Today… I prolonged a rape… I wish like hell I could say I had stopped it…. I definitely stopped it in that moment… but I am not naive enough to think that it is not going to be inevitable if something does not change.

Sometimes when teasing Mr. Amazing I pop off with some very sexist degrading remarks when we are bantering back and forth over different stereotypes and he always looks at me kind of baffled…. because I am actually kind of proper… and he wonders where I would come up with such language… (This must come as a surprise… anything you have ever heard me say has been only for a reaction… I don’t really consider myself quite as sexually revolutionized as I suggest) I often laugh it off… but the other day I looked at him and he really wanted to know where I had heard the words I had spouted off at him… He wanted to know if someone had said them to me… I explained they had been said to me … many times over the years… “Wanna see my Penis?” …Sometimes they don’t ask first… and just assume you do…. and had been to most every girl I knew… and would be said to his daughter as well most likely… It was just part of being a girl in our society… right or wrong… it certainly wasn’t ideal… it was the reality.

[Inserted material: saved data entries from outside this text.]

import Mathlib.Analysis.InnerProductSpace.PiL2
import Mathlib.LinearAlgebra.Matrix.Determinant.Basic
import Mathlib.LinearAlgebra.Matrix.RowCol
import HarnessLib

/-!
# The Gram-weighted minor bound is stable under replacing one row

The `n!`-free tree estimate for truncated fermionic expectations
(`FermionicTreeExpansionDetBound.norm_ursellOf_moment_le_sum_lineSets_of_detBound`) asks of the
propagator matrix `G : Matrix F F 𝕜` a DETERMINANT BOUND on all its Gram-weighted minors:

  `‖det (⟪w_{ρ a}, w_{γ b}⟫ · G_{e ρ a, e γ b})_{a,b < c'}‖ ≤ δ^{c'}`

for unit vectors `w`, increasing enumerations `e` and strictly increasing selections `ρ, γ` (satisfied with
`δ = 2` by chronological free-fermion propagator matrices, `PropMatrixTruncatedBound`). Differentiating
a connected coefficient along a one-parameter family of propagators replaces, one at a time, a row of
`G` by the corresponding row of the derivative (`UrsellMomentRowLinear`). This file shows that the
determinant bound survives such a replacement: if `G` has the bound `δ ≥ 1` and the new row `r` has
`Σ_b ‖r b‖ ≤ M` with `δ ≤ M`, then `G.updateRow a₀ r` has the bound `M`
(**`weightedMinor_detBound_updateRow`**) — Laplace expansion along the replaced row (its weighted
entries are at most `‖r b‖` by Cauchy–Schwarz), the cofactors being weighted minors of `G`.

* `norm_real_inner_le_one` — `|⟪u, v⟫| ≤ 1` for unit vectors;
* `sum_norm_comp_le_of_injective` — `Σ_j ‖r (φ j)‖ ≤ Σ_b ‖r b‖` for injective `φ`;
* **`weightedMinor_detBound_updateRow`** — the stability theorem.

Everything is PROVED; no definition and no named fact.

## References

* G. Benfatto, A. Giuliani, V. Mastropietro, Ann. Henri Poincaré 7 (2006) 809–898, (2.80) (the Gram
  bound fed into the tree expansion). [cite: BenfattoGiulianiMastropietro2006, (2.77) (2.80)]
* W. de Siqueira Pedra, M. Salmhofer, Comm. Math. Phys. 282 (2008) 797–818, Thm 2.4.
  [cite: PedraSalmhofer2008, Thm 2.4]
-/

noncomputable section

open Finset Matrix

namespace Literature.MathematicalPhysics.QuantumLattice

variable {𝕜 : Type*} [RCLike 𝕜] {F : Type*} [LinearOrder F] [Fintype F]

/-- `|⟪u, v⟫| ≤ 1` for unit vectors. [folklore] -/
theorem norm_real_inner_le_one {m : ℕ} {u v : EuclideanSpace ℝ (Fin m)} (hu : ‖u‖ = 1) (hv : ‖v‖ = 1) :
    ‖((inner ℝ u v : ℝ) : 𝕜)‖ ≤ 1 := by
  rw [RCLike.norm_ofReal]
  have h := abs_real_inner_le_norm u v
  rw [hu, hv, one_mul] at h
  exact h

omit [LinearOrder F] in
/-- Summing `‖r‖` along an injective map is at most the full sum. [folklore] -/
theorem sum_norm_comp_le_of_injective {n : ℕ} (r : F → 𝕜) {φ : Fin n → F} (hφ : Function.Injective φ) :
    ∑ j : Fin n, ‖r (φ j)‖ ≤ ∑ b : F, ‖r b‖ := by
  classical
  calc ∑ j : Fin n, ‖r (φ j)‖ = ∑ b ∈ (univ : Finset (Fin n)).image φ, ‖r b‖ := by
        rw [Finset.sum_image fun j _ j' _ h => hφ h]
    _ ≤ ∑ b : F, ‖r b‖ :=
        Finset.sum_le_univ_sum_of_nonneg fun b => norm_nonneg _

/-- **The Gram-weighted minor bound is stable under replacing one row.** If every Gram-weighted minor of
`G` of size `c'` has norm `≤ δ^{c'}` (`δ ≥ 1`) and `Σ_b ‖r b‖ ≤ M` with `δ ≤ M`, then every Gram-weighted
minor of `G.updateRow a₀ r` of size `c'` has norm `≤ M^{c'}`. [cite: BenfattoGiulianiMastropietro2006, (2.77) (2.80)] -/
theorem weightedMinor_detBound_updateRow (G : Matrix F F 𝕜) {δ : ℝ} (hδ : 1 ≤ δ)
    (hDB : ∀ (m r : ℕ) (w : Fin r → EuclideanSpace ℝ (Fin m)), (∀ a, ‖w a‖ = 1) →
      ∀ (e : Fin r ↪o F) (c' : ℕ) (ρ γ : Fin c' → Fin r), StrictMono ρ → StrictMono γ →
        ‖(Matrix.of fun a b : Fin c' =>
            ((inner ℝ (w (ρ a)) (w (γ b)) : ℝ) : 𝕜) * G (e (ρ a)) (e (γ b))).det‖ ≤ δ ^ c')
    (a₀ : F) (r : F → 𝕜) {M : ℝ} (hM : δ ≤ M) (hr : ∑ b, ‖r b‖ ≤ M) :
    ∀ (m n : ℕ) (w : Fin n → EuclideanSpace ℝ (Fin m)), (∀ a, ‖w a‖ = 1) →
      ∀ (e : Fin n ↪o F) (c' : ℕ) (ρ γ : Fin c' → Fin n), StrictMono ρ → StrictMono γ →
        ‖(Matrix.of fun a b : Fin c' =>
            ((inner ℝ (w (ρ a)) (w (γ b)) : ℝ) : 𝕜) * (G.updateRow a₀ r) (e (ρ a)) (e (γ b))).det‖ ≤ M ^ c' := by
  intro m n w hw e c' ρ γ hρ hγ
  have hM1 : 1 ≤ M := hδ.trans hM
  have hM0 : 0 ≤ M := zero_le_one.trans hM1
  have hδ0 : 0 ≤ δ := zero_le_one.trans hδ
  by_cases hrow : ∃ i : Fin c', e (ρ i) = a₀
  · -- the replaced row is selected: Laplace along it
    obtain ⟨i, hi⟩ := hrow
    obtain ⟨n', rfl⟩ : ∃ n', c' = n' + 1 := ⟨c' - 1, by have := i.isLt; omega⟩
    set A : Matrix (Fin (n' + 1)) (Fin (n' + 1)) 𝕜 := Matrix.of fun a b : Fin (n' + 1) =>
      ((inner ℝ (w (ρ a)) (w (γ b)) : ℝ) : 𝕜) * (G.updateRow a₀ r) (e (ρ a)) (e (γ b)) with hA
    -- the other selected rows are rows of `G`
    have hother : ∀ a : Fin (n' + 1), a ≠ i → (G.updateRow a₀ r) (e (ρ a)) = G (e (ρ a)) := by
      intro a ha
      rw [Matrix.updateRow_ne]
      intro h
      exact ha (hρ.injective (e.injective (h.trans hi.symm)))
    -- the cofactors are weighted minors of `G`
    have hminor : ∀ j : Fin (n' + 1),
        ‖(A.submatrix i.succAbove j.succAbove).det‖ ≤ δ ^ n' := by
      intro j
      have heq : A.submatrix i.succAbove j.succAbove = Matrix.of fun a b : Fin n' =>
          ((inner ℝ (w ((ρ ∘ i.succAbove) a)) (w ((γ ∘ j.succAbove) b)) : ℝ) : 𝕜) *
            G (e ((ρ ∘ i.succAbove) a)) (e ((γ ∘ j.succAbove) b)) := by
        ext a b
        simp only [hA, Matrix.submatrix_apply, Matrix.of_apply, Function.comp_apply]
        rw [hother _ (Fin.succAbove_ne i a)]
      rw [heq]
      exact hDB m n w hw e n' (ρ ∘ i.succAbove) (γ ∘ j.succAbove)
        (hρ.comp (Fin.strictMono_succAbove i)) (hγ.comp (Fin.strictMono_succAbove j))
    -- the entries of the replaced row
    have hentry : ∀ j : Fin (n' + 1), ‖A i j‖ ≤ ‖r (e (γ j))‖ := by
      intro j
      simp only [hA, Matrix.of_apply, hi, Matrix.updateRow_self]
      rw [norm_mul]
      exact (mul_le_mul_of_nonneg_right (norm_real_inner_le_one (hw _) (hw _)) (norm_nonneg _)).trans
        (by rw [one_mul])
    rw [Matrix.det_succ_row A i]
    calc ‖∑ j : Fin (n' + 1), (-1) ^ (i + j : ℕ) * A i j * (A.submatrix i.succAbove j.succAbove).det‖
        ≤ ∑ j : Fin (n' + 1), ‖(-1) ^ (i + j : ℕ) * A i j * (A.submatrix i.succAbove j.succAbove).det‖ :=
          norm_sum_le _ _
      _ ≤ ∑ j : Fin (n' + 1), ‖r (e (γ j))‖ * δ ^ n' := by
          refine sum_le_sum fun j _ => ?_
          rw [norm_mul, norm_mul, norm_pow, norm_neg, norm_one, one_pow, one_mul]
          exact mul_le_mul (hentry j) (hminor j) (norm_nonneg _) (norm_nonneg _)
      _ = (∑ j : Fin (n' + 1), ‖r (e (γ j))‖) * δ ^ n' := by rw [Finset.sum_mul]
      _ ≤ M * δ ^ n' := by
          refine mul_le_mul_of_nonneg_right ?_ (pow_nonneg hδ0 _)
          exact (sum_norm_comp_le_of_injective r (e.injective.comp hγ.injective)).trans hr
      _ ≤ M * M ^ n' := mul_le_mul_of_nonneg_left (pow_le_pow_left₀ hδ0 hM n') hM0
      _ = M ^ (n' + 1) := by rw [pow_succ]; ring
  · -- the replaced row is not selected: a weighted minor of `G`
    push Not at hrow
    have heq : (Matrix.of fun a b : Fin c' =>
        ((inner ℝ (w (ρ a)) (w (γ b)) : ℝ) : 𝕜) * (G.updateRow a₀ r) (e (ρ a)) (e (γ b))) =
        Matrix.of fun a b : Fin c' => ((inner ℝ (w (ρ a)) (w (γ b)) : ℝ) : 𝕜) * G (e (ρ a)) (e (γ b)) := by
      ext a b
      simp only [Matrix.of_apply]
      rw [Matrix.updateRow_ne (hrow a)]
    rw [heq]
    exact (hDB m n w hw e c' ρ γ hρ hγ).trans (pow_le_pow_left₀ hδ0 hM c')

end Literature.MathematicalPhysics.QuantumLattice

We went to the park… out in the middle of the City… we do this often if it is not too hot to get some exercise and spend some time together as a family… (This is code for PokeMon Hunting)… We parked and walked around the several blocks long park enjoying the 80 degree weather… but severely disappointed in the lack of Pokemon… we had been there several times just like this… and spent hours there enjoying our “Family Time”… We buy a quick treat on the west side of the Duck Pond and Big Hill… and us adults cringe a little as we realize it is Sunday… Which means Drum Circle…. Which we affectionately refer to as Drug Circle… and try to not call attention to the obvious cloud of smoke and sounds coming from the hill…. and we talk over ice cream about how drugs are not okay… to three tuned out kiddos…We decide that the park day was just not what we thought it would be and we would head back home after about 40 minutes after leaving our vehicle… and rather that walk past the hill crowd we took the sidewalk back around the duck pond laughing about how before Pokemon go we would have thought just the walk and the weather and the ducks were the greatest thing ever… as we neared our car I saw her… someone younger than my adult daughter… but older than my small (17 year old) at least I think she was… She was most likely the age of my niece (who is the third kiddo with us today… 18 almost 19)…they all look so young to me now… they all are someone’s baby… she is sitting on the curb… one car from mine… with her head literally on the ground by the tires… she’s quite flexible… I am pretty sure her position is equal to putting her feet behind her head… and she is obviously under the influence of… well… god knows what…. I motion for Mr. Amazing to get in the car… because see in our society… because he has a penis… he cannot help this girl that is intoxicated… or small children if they are scared or hurt… because he just can’t right? …. he ushers the kids in and knew that I was going to make sure the girl was okay… this is not our first rodeo … infact… its pretty much a regular occurrence….We never just walk by and shake our heads at people in bad situations… not the homeless… not the mentally challenged or ill…. not anyone… and we certainly do not pull out our phones… and take pictures… or video…. People are never invisible to us…. essentially… I do not mind my own business…. ever.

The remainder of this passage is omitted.